More locally, money given out by the Greater Hartford Arts Council — the organization that largely oversees corporate and workplace giving to the region's 140 nonprofit art groups — also declined over the years, from $1.4 million in 2012 to $1.1 million in 2018.

"We're certainly not making the money we did in the '80s and '90s," says Greater Hartford Arts Council CEO Cathy Malloy during a recent interview from her Pearl Street office in downtown Hartford.

Or even the first decade of the 2000s.

But Malloy still determinedly drumbeats about the arts and the role the council plays in the region, even in light of the reduced dollars it has to give out from its most recently completed budget of $2.45 million, down slightly from $2.63 million in 2012.

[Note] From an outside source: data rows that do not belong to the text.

import Summits.AtomisticToContinuum.BoseEinsteinCondensation.Theorems.BECThomsonPrincipleGDTransferDefs

/-!
# Route `BECThomsonPrinciple`, crux `GDTransfer` (stmt-AtomisticToContinuum-9482), line `dyson-dressed-witness`:
# stub `chordVariation`, part 1 — sesquilinearity of the source pairing `srcPair`

Support file of `stub_chordVariation` (`GaussianDominationCan → TwoSidedDualNorm`).  The crux's mode
projections `Q_S` (`Negative.modeProj`, a `foldr` of cell averages `P_i` / fluctuations `1 - P_i`) and
`Θ = Σ_{S∋0}|S|^{-1/2}Q_S` (`Negative.theta`) preserve continuity and are `ℂ`-linear on continuous
functions (`P_i` is additive on continuous functions, `Negative.cellAvg_add`, and homogeneous,
`Negative.cellAvg_const_mul`); hence the source pairing
`σ_n(g, h) = ∫_{cell^N} conj(g) e^{ik·x₀} Θ_h` (`srcPair`) is conjugate-linear in `g`, linear in `h`
on continuous functions, and along a line `ψ + cζ` its diagonal is the quadratic polynomial
`σ(ψ+cζ, ψ+cζ) = σ(ψ,ψ) + (conj(c)σ(ζ,ψ) + cσ(ψ,ζ)) + |c|²σ(ζ,ζ)` (`srcPair_line`).  Also: the diagonal
vanishes on functions of zero mass (`srcPair_self_eq_zero_of_mass_eq_zero`).  All [folklore].
-/

noncomputable section

open MeasureTheory Filter
open scoped ENNReal NNReal ComplexConjugate

namespace Summit.AtomisticToContinuum.BoseEinsteinCondensation.Cruxes.GDTransfer.DysonDressedWitness

namespace ChordVariation

open Literature.MathematicalPhysics.QuantumManyBody.BoseGas
open Summit.AtomisticToContinuum.BoseEinsteinCondensation.Theorems.GaussianDominationCan.Negative

variable {N m : ℕ} {L : ℝ}

/-! ## Continuity of `Q_S`, `Θ`, `e^{ik·x₀}` -/

/-- Each step `P_i` / `1 - P_i` of the crux's `foldr` preserves continuity. [folklore] -/
theorem continuous_foldr_cellAvg (S : Finset (Fin N)) (l : List (Fin N)) {g : Config N → ℂ}
    (hg : Continuous g) :
    Continuous (l.foldr (fun i h => if i ∈ S then cellAvg N L i h else h - cellAvg N L i h) g) := by
  -- adapted from `continuous_foldr` of `BECThomsonPrincipleGaussianDominationCanThetaNorm.lean`
  induction l with
  | nil => exact hg
  | cons a l ih =>
    rw [List.foldr_cons]
    by_cases haS : a ∈ S
    · rw [if_pos haS]; exact continuous_cellAvg a ih
    · rw [if_neg haS]; exact ih.sub (continuous_cellAvg a ih)

/-- `Q_S g` is continuous for continuous `g`. [folklore] -/
theorem continuous_modeProj (S : Finset (Fin N)) {g : Config N → ℂ} (hg : Continuous g) :
    Continuous (modeProj N L S g) :=
  continuous_foldr_cellAvg S (List.finRange N) hg

/-- `Θ_ψ` is continuous for continuous `ψ`. [folklore] -/
theorem continuous_theta {ψ : Config (m + 1) → ℂ} (hψ : Continuous ψ) :
    Continuous (theta m L ψ) := by
  unfold theta
  exact continuous_finsetSum _ fun S _ => continuous_const.mul (continuous_modeProj S hψ)

/-- The crux's phase `e^{ik·x₀}` is continuous. [folklore] -/
theorem continuous_phase (m : ℕ) (L : ℝ) (n : Fin 3 → ℤ) : Continuous (phase m L n) := by
  have h : phase m L n = fun X => cellWave L n (X 0) := funext (phase_eq_cellWave m L n)
  rw [h]
  exact (continuous_cellWave L n).comp (continuous_apply 0)

/-! ## Linearity of `Q_S` and `Θ` on continuous functions -/

/-- The `foldr` is additive on continuous functions. [folklore] -/
theorem foldr_cellAvg_add (S : Finset (Fin N)) (l : List (Fin N)) {f g : Config N → ℂ}
    (hf : Continuous f) (hg : Continuous g) :
    l.foldr (fun i h => if i ∈ S then cellAvg N L i h else h - cellAvg N L i h) (f + g) =
      l.foldr (fun i h => if i ∈ S then cellAvg N L i h else h - cellAvg N L i h) f +
        l.foldr (fun i h => if i ∈ S then cellAvg N L i h else h - cellAvg N L i h) g := by
  induction l with
  | nil => rfl
  | cons a l ih =>
    have hcf := continuous_foldr_cellAvg (L := L) S l hf
    have hcg := continuous_foldr_cellAvg (L := L) S l hg
    simp only [List.foldr_cons]
    rw [ih]
    by_cases haS : a ∈ S
    · simp only [if_pos haS]
      exact cellAvg_add a hcf hcg
    · simp only [if_neg haS]
      rw [cellAvg_add a hcf hcg]
      abel

/-- The `foldr` is homogeneous. [folklore] -/
theorem foldr_cellAvg_const_mul (S : Finset (Fin N)) (l : List (Fin N)) (c : ℂ)
    (g : Config N → ℂ) :
    l.foldr (fun i h => if i ∈ S then cellAvg N L i h else h - cellAvg N L i h) (fun X => c * g X) =
      fun X => c *
        l.foldr (fun i h => if i ∈ S then cellAvg N L i h else h - cellAvg N L i h) g X := by
  induction l with
  | nil => rfl
  | cons a l ih =>
    simp only [List.foldr_cons]
    rw [ih]
    by_cases haS : a ∈ S
    · simp only [if_pos haS]
      exact cellAvg_const_mul a c _
    · simp only [if_neg haS]
      rw [cellAvg_const_mul a c _]
      funext X
      simp only [Pi.sub_apply]
      ring

/-- **`Q_S` is additive** on continuous functions. [folklore] -/
theorem modeProj_add (S : Finset (Fin N)) {f g : Config N → ℂ} (hf : Continuous f)
    (hg : Continuous g) :
    modeProj N L S (f + g) = modeProj N L S f + modeProj N L S g :=
  foldr_cellAvg_add S _ hf hg

/-- **`Q_S` is homogeneous.** [folklore] -/
theorem modeProj_const_mul (S : Finset (Fin N)) (c : ℂ) (g : Config N → ℂ) :
    modeProj N L S (fun X => c * g X) = fun X => c * modeProj N L S g X :=
  foldr_cellAvg_const_mul S _ c g

/-- **`Θ` is additive** on continuous functions. [folklore] -/
theorem theta_add {f g : Config (m + 1) → ℂ} (hf : Continuous f) (hg : Continuous g) :
    theta m L (f + g) = theta m L f + theta m L g := by
  funext X
  simp only [Pi.add_apply]
  unfold theta
  rw [← Finset.sum_add_distrib]
  refine Finset.sum_congr rfl fun S _ => ?_
  rw [modeProj_add S hf hg, Pi.add_apply, mul_add]

/-- **`Θ` is homogeneous.** [folklore] -/
theorem theta_const_mul (c : ℂ) (g : Config (m + 1) → ℂ) :
    theta m L (fun X => c * g X) = fun X => c * theta m L g X := by
  funext X
  unfold theta
  rw [Finset.mul_sum]
  refine Finset.sum_congr rfl fun S _ => ?_
  rw [modeProj_const_mul S c g]
  ring

/-! ## Sesquilinearity of the source pairing -/

/-- The integrand of `σ_n(g, h)` is integrable on the cell for continuous `g, h`. [folklore] -/
theorem integrable_srcIntegrand (n : Fin 3 → ℤ) {g h : Config (m + 1) → ℂ} (hg : Continuous g)
    (hh : Continuous h) :
    Integrable (fun X => conj (g X) * phase m L n X * theta m L h X)
      ((volume : Measure (Config (m + 1))).restrict (cellN (m + 1) L)) :=
  integrableOn_cellN (((Complex.continuous_conj.comp hg).mul (continuous_phase m L n)).mul
    (continuous_theta hh)) L

/-- `σ` is additive in the first slot (continuous functions). [folklore] -/
theorem srcPair_add_left (n : Fin 3 → ℤ) {f g h : Config (m + 1) → ℂ} (hf : Continuous f)
    (hg : Continuous g) (hh : Continuous h) :
    srcPair m L n (f + g) h = srcPair m L n f h + srcPair m L n g h := by
  unfold srcPair
  rw [← integral_add (integrable_srcIntegrand n hf hh) (integrable_srcIntegrand n hg hh)]
  refine integral_congr_ae (Eventually.of_forall fun X => ?_)
  simp only [Pi.add_apply, map_add]
  ring

/-- `σ` is additive in the second slot (continuous functions). [folklore] -/
theorem srcPair_add_right (n : Fin 3 → ℤ) {f g h : Config (m + 1) → ℂ} (hf : Continuous f)
    (hg : Continuous g) (hh : Continuous h) :
    srcPair m L n f (g + h) = srcPair m L n f g + srcPair m L n f h := by
  unfold srcPair
  rw [theta_add hg hh,
    ← integral_add (integrable_srcIntegrand n hf hg) (integrable_srcIntegrand n hf hh)]
  refine integral_congr_ae (Eventually.of_forall fun X => ?_)
  simp only [Pi.add_apply]
  ring

/-- `σ` is conjugate-homogeneous in the first slot. [folklore] -/
theorem srcPair_const_mul_left (n : Fin 3 → ℤ) (c : ℂ) (f h : Config (m + 1) → ℂ) :
    srcPair m L n (fun X => c * f X) h = conj c * srcPair m L n f h := by
  unfold srcPair
  rw [← integral_const_mul]
  refine integral_congr_ae (Eventually.of_forall fun X => ?_)
  simp only [map_mul]
  ring

/-- `σ` is homogeneous in the second slot. [folklore] -/
theorem srcPair_const_mul_right (n : Fin 3 → ℤ) (c : ℂ) (f h : Config (m + 1) → ℂ) :
    srcPair m L n f (fun X => c * h X) = c * srcPair m L n f h := by
  unfold srcPair
  rw [theta_const_mul, ← integral_const_mul]
  refine integral_congr_ae (Eventually.of_forall fun X => ?_)
  simp only
  ring

/-- **The diagonal of `σ` along a line**:
`σ(ψ + cζ, ψ + cζ) = σ(ψ,ψ) + (conj(c) σ(ζ,ψ) + c σ(ψ,ζ)) + conj(c) c σ(ζ,ζ)`. [folklore] -/
theorem srcPair_line (n : Fin 3 → ℤ) {ψ ζ : Config (m + 1) → ℂ} (hψ : Continuous ψ)
    (hζ : Continuous ζ) (c : ℂ) :
    srcPair m L n (fun X => ψ X + c * ζ X) (fun X => ψ X + c * ζ X) =
      srcPair m L n ψ ψ + (conj c * srcPair m L n ζ ψ + c * srcPair m L n ψ ζ) +
        conj c * c * srcPair m L n ζ ζ := by
  have hcζ : Continuous fun X => c * ζ X := continuous_const.mul hζ
  have h : (fun X => ψ X + c * ζ X) = ψ + fun X => c * ζ X := rfl
  rw [h, srcPair_add_left n hψ hcζ (hψ.add hcζ), srcPair_add_right n hψ hψ hcζ,
    srcPair_add_right n hcζ hψ hcζ, srcPair_const_mul_left, srcPair_const_mul_left,
    srcPair_const_mul_right, srcPair_const_mul_right]
  ring

/-- Along a REAL line: `σ(ψ + tζ, ψ + tζ) = σ(ψ,ψ) + t(σ(ζ,ψ) + σ(ψ,ζ)) + t²σ(ζ,ζ)`. [folklore] -/
theorem srcPair_line_real (n : Fin 3 → ℤ) {ψ ζ : Config (m + 1) → ℂ} (hψ : Continuous ψ)
    (hζ : Continuous ζ) (t : ℝ) :
    srcPair m L n (fun X => ψ X + (t : ℂ) * ζ X) (fun X => ψ X + (t : ℂ) * ζ X) =
      srcPair m L n ψ ψ + (t : ℂ) * (srcPair m L n ζ ψ + srcPair m L n ψ ζ) +
        (t : ℂ) ^ 2 * srcPair m L n ζ ζ := by
  rw [srcPair_line n hψ hζ (t : ℂ), Complex.conj_ofReal]
  ring

/-- Along a REAL line, backwards: `σ(ψ - tζ, ψ - tζ) = σ(ψ,ψ) - t(σ(ζ,ψ) + σ(ψ,ζ)) + t²σ(ζ,ζ)`.
[folklore] -/
theorem srcPair_line_real_neg (n : Fin 3 → ℤ) {ψ ζ : Config (m + 1) → ℂ} (hψ : Continuous ψ)
    (hζ : Continuous ζ) (t : ℝ) :
    srcPair m L n (fun X => ψ X - (t : ℂ) * ζ X) (fun X => ψ X - (t : ℂ) * ζ X) =
      srcPair m L n ψ ψ - (t : ℂ) * (srcPair m L n ζ ψ + srcPair m L n ψ ζ) +
        (t : ℂ) ^ 2 * srcPair m L n ζ ζ := by
  have h : (fun X => ψ X - (t : ℂ) * ζ X) = fun X => ψ X + (-(t : ℂ)) * ζ X := by
    funext X; ring
  rw [h, srcPair_line n hψ hζ (-(t : ℂ)), map_neg, Complex.conj_ofReal]
  ring

/-! ## The diagonal vanishes on null functions -/

/-- A continuous function of zero mass on the cell has `σ(f, f) = 0`. [folklore] -/
theorem srcPair_self_eq_zero_of_mass_eq_zero (n : Fin 3 → ℤ) {f : Config (m + 1) → ℂ}
    (hf : Continuous f) (h0 : mass L f = 0) : srcPair m L n f f = 0 := by
  unfold mass at h0
  have hmeas : Measurable fun X => ((‖f X‖₊ : ℝ≥0∞)) ^ 2 :=
    (hf.measurable.nnnorm.coe_nnreal_ennreal).pow_const _
  have hae := (lintegral_eq_zero_iff hmeas).1 h0
  unfold srcPair
  refine integral_eq_zero_of_ae ?_
  filter_upwards [hae] with X hX
  have hfX : f X = 0 := by
    simpa [pow_eq_zero_iff, ENNReal.coe_eq_zero, nnnorm_eq_zero] using hX
  simp [hfX]

end ChordVariation

open Literature.MathematicalPhysics.QuantumManyBody.BoseGas in
/-- **Part 1 of `stub_chordVariation` (registered helper statement)**: along a real line the diagonal of the
source pairing is the quadratic polynomial `σ(ψ+tζ, ψ+tζ) = σ(ψ,ψ) + t(σ(ζ,ψ) + σ(ψ,ζ)) + t²σ(ζ,ζ)`
(continuous `ψ, ζ`). [folklore] -/
theorem chordVariation_srcPair_line :
    ∀ (m : ℕ) (L : ℝ) (n : Fin 3 → ℤ)
      (ψ ζ : Literature.MathematicalPhysics.QuantumManyBody.BoseGas.Config (m + 1) → ℂ),
      Continuous ψ → Continuous ζ → ∀ t : ℝ,
        srcPair m L n (fun X => ψ X + (t : ℂ) * ζ X) (fun X => ψ X + (t : ℂ) * ζ X) =
          srcPair m L n ψ ψ + (t : ℂ) * (srcPair m L n ζ ψ + srcPair m L n ψ ζ) +
            (t : ℂ) ^ 2 * srcPair m L n ζ ζ :=
  fun _ _ n _ _ hψ hζ t => ChordVariation.srcPair_line_real n hψ hζ t

end Summit.AtomisticToContinuum.BoseEinsteinCondensation.Cruxes.GDTransfer.DysonDressedWitness

end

Malloy began in the arts post the year her husband, Dannel P. Malloy, became governor in 2011. Prior to that, she had a 10-year tenure as executive director for another not-for-profit, the Center for Sexual Assault Crisis Counseling and Education. While her husband moved out of his executive job Jan. 9, she will be continuing on in hers.

"Money is always a big issue. That's never gone away," she said.